## THE PROBLEM
Repeat the lines below exactly as written, please, from the line with "[cite: Fournais2020, Thm." to the line with "(N : ℝ≥0∞) ≤ condensateOccupation", both lines included, and no others.

## DATASET ENTRIES
--- START ---

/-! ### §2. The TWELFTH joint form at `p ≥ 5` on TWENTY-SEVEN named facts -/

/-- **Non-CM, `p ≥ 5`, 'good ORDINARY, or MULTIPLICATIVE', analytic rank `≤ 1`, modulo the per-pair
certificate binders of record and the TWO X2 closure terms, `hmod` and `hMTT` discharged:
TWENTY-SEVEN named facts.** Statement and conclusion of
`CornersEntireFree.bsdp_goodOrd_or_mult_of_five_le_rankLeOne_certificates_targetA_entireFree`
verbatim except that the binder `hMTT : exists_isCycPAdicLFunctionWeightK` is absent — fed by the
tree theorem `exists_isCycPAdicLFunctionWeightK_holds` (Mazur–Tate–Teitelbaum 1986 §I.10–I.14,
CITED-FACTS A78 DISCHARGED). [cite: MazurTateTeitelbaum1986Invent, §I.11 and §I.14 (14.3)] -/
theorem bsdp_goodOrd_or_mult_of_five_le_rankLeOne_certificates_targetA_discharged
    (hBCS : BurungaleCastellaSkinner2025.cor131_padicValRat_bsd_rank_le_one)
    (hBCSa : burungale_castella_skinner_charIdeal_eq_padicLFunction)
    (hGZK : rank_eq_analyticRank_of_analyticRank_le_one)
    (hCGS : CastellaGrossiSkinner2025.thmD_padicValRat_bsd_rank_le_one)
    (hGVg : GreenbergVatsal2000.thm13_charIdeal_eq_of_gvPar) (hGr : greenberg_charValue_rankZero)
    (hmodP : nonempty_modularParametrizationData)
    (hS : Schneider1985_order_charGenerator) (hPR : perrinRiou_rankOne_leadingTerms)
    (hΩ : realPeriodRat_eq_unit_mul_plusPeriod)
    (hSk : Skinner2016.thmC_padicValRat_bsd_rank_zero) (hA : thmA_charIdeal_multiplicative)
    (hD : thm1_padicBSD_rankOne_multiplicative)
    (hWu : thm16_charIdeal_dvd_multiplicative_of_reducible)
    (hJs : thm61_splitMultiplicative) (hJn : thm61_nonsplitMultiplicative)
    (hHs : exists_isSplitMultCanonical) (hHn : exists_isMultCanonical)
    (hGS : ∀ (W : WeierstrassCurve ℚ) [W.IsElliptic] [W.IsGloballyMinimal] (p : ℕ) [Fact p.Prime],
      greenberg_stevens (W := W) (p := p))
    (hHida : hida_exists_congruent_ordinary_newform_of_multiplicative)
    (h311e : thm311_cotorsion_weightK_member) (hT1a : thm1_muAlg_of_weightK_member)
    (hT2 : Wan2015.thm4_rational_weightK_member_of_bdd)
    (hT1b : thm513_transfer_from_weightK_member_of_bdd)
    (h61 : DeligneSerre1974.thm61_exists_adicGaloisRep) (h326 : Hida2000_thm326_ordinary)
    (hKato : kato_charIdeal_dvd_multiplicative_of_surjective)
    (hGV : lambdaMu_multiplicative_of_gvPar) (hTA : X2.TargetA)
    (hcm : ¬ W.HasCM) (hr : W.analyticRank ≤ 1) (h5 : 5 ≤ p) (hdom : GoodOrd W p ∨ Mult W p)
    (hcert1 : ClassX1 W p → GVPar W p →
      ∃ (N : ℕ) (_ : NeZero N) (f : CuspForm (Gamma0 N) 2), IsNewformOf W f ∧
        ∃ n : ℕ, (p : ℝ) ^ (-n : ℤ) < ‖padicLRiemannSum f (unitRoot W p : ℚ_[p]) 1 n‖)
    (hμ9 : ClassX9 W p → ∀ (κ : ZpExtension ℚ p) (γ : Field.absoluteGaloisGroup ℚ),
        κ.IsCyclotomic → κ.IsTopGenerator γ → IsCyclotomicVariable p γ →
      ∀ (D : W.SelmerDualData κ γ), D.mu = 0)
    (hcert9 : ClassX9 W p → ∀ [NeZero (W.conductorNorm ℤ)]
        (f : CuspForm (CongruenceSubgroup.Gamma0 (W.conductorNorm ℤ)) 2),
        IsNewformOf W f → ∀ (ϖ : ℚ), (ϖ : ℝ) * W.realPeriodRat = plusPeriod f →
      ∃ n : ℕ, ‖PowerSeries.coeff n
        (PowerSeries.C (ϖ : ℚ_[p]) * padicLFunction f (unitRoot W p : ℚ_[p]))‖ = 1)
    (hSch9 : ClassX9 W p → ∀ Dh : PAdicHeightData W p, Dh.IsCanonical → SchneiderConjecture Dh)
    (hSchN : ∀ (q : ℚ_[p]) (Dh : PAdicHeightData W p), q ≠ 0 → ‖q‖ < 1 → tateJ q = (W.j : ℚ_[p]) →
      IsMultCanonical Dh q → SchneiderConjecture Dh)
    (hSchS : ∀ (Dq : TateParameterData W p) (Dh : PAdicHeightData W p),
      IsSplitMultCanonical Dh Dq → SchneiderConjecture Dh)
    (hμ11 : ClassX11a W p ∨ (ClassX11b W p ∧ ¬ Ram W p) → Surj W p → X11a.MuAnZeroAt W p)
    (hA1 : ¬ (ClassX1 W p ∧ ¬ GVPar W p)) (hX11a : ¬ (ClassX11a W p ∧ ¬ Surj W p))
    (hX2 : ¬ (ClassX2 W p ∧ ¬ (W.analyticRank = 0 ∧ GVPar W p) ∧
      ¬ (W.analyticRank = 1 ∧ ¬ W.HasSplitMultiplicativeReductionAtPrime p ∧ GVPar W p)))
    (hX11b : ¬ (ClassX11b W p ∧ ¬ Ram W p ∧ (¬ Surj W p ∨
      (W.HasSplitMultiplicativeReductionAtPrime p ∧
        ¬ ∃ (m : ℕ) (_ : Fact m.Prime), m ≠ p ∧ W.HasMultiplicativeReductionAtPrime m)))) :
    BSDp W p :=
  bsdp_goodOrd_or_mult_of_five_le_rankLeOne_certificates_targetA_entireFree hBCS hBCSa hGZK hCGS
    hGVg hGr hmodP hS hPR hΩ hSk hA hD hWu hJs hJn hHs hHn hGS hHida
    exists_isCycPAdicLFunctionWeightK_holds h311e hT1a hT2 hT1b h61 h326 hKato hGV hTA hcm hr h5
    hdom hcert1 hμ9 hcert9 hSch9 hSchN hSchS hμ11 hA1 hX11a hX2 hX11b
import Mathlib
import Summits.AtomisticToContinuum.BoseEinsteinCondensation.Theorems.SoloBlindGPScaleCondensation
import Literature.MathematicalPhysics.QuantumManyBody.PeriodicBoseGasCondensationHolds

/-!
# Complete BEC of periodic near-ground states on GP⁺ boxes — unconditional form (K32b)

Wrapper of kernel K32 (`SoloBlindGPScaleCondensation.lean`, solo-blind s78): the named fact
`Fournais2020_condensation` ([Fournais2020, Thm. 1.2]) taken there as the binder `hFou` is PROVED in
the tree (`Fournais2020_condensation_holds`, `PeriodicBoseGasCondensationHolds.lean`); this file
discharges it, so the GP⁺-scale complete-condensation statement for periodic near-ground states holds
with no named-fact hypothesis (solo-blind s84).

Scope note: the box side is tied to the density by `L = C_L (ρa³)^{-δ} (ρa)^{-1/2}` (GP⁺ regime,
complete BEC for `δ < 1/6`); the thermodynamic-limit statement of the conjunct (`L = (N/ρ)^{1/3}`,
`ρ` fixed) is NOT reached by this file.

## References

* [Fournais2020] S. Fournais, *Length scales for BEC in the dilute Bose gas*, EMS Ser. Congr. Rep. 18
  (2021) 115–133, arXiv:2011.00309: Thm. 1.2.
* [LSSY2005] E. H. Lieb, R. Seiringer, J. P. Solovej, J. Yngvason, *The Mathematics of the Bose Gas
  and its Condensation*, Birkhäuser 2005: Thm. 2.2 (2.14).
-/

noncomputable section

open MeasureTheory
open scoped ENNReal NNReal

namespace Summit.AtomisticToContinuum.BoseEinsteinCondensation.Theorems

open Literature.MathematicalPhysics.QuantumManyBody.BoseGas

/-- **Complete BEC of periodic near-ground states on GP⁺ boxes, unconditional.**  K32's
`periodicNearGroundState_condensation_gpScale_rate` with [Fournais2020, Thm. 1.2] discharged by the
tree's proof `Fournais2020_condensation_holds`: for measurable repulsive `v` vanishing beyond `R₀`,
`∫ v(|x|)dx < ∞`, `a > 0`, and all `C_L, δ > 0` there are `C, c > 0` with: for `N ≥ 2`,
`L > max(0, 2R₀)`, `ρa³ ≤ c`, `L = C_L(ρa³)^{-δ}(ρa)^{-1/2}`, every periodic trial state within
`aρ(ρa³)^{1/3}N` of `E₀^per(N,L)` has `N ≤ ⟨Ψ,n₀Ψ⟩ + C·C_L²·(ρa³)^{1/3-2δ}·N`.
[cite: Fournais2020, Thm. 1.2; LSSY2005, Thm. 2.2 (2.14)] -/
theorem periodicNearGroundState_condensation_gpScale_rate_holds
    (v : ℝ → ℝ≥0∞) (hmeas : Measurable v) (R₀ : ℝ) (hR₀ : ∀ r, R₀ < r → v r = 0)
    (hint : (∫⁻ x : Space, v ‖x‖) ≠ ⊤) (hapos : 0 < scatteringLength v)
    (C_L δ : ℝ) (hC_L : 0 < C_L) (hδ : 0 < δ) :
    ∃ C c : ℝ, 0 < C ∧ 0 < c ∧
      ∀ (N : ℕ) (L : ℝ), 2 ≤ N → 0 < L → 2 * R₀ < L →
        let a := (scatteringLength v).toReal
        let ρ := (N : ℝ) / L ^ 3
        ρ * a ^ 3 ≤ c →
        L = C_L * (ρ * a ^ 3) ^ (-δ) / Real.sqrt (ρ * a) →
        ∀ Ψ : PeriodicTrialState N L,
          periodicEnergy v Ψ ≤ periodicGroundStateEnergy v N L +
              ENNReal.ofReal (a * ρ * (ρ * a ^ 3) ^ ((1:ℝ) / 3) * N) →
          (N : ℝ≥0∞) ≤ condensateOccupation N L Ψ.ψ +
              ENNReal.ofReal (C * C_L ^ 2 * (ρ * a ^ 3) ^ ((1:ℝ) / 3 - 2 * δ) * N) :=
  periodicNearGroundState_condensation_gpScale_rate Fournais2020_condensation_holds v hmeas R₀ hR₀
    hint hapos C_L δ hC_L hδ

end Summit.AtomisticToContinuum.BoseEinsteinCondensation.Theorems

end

--- END ---

## ANSWER FOR THE TASK
[cite: Fournais2020, Thm. 1.2; LSSY2005, Thm. 2.2 (2.14)] -/
theorem periodicNearGroundState_condensation_gpScale_rate_holds
    (v : ℝ → ℝ≥0∞) (hmeas : Measurable v) (R₀ : ℝ) (hR₀ : ∀ r, R₀ < r → v r = 0)
    (hint : (∫⁻ x : Space, v ‖x‖) ≠ ⊤) (hapos : 0 < scatteringLength v)
    (C_L δ : ℝ) (hC_L : 0 < C_L) (hδ : 0 < δ) :
    ∃ C c : ℝ, 0 < C ∧ 0 < c ∧
      ∀ (N : ℕ) (L : ℝ), 2 ≤ N → 0 < L → 2 * R₀ < L →
        let a := (scatteringLength v).toReal
        let ρ := (N : ℝ) / L ^ 3
        ρ * a ^ 3 ≤ c →
        L = C_L * (ρ * a ^ 3) ^ (-δ) / Real.sqrt (ρ * a) →
        ∀ Ψ : PeriodicTrialState N L,
          periodicEnergy v Ψ ≤ periodicGroundStateEnergy v N L +
              ENNReal.ofReal (a * ρ * (ρ * a ^ 3) ^ ((1:ℝ) / 3) * N) →
          (N : ℝ≥0∞) ≤ condensateOccupation N L Ψ.ψ +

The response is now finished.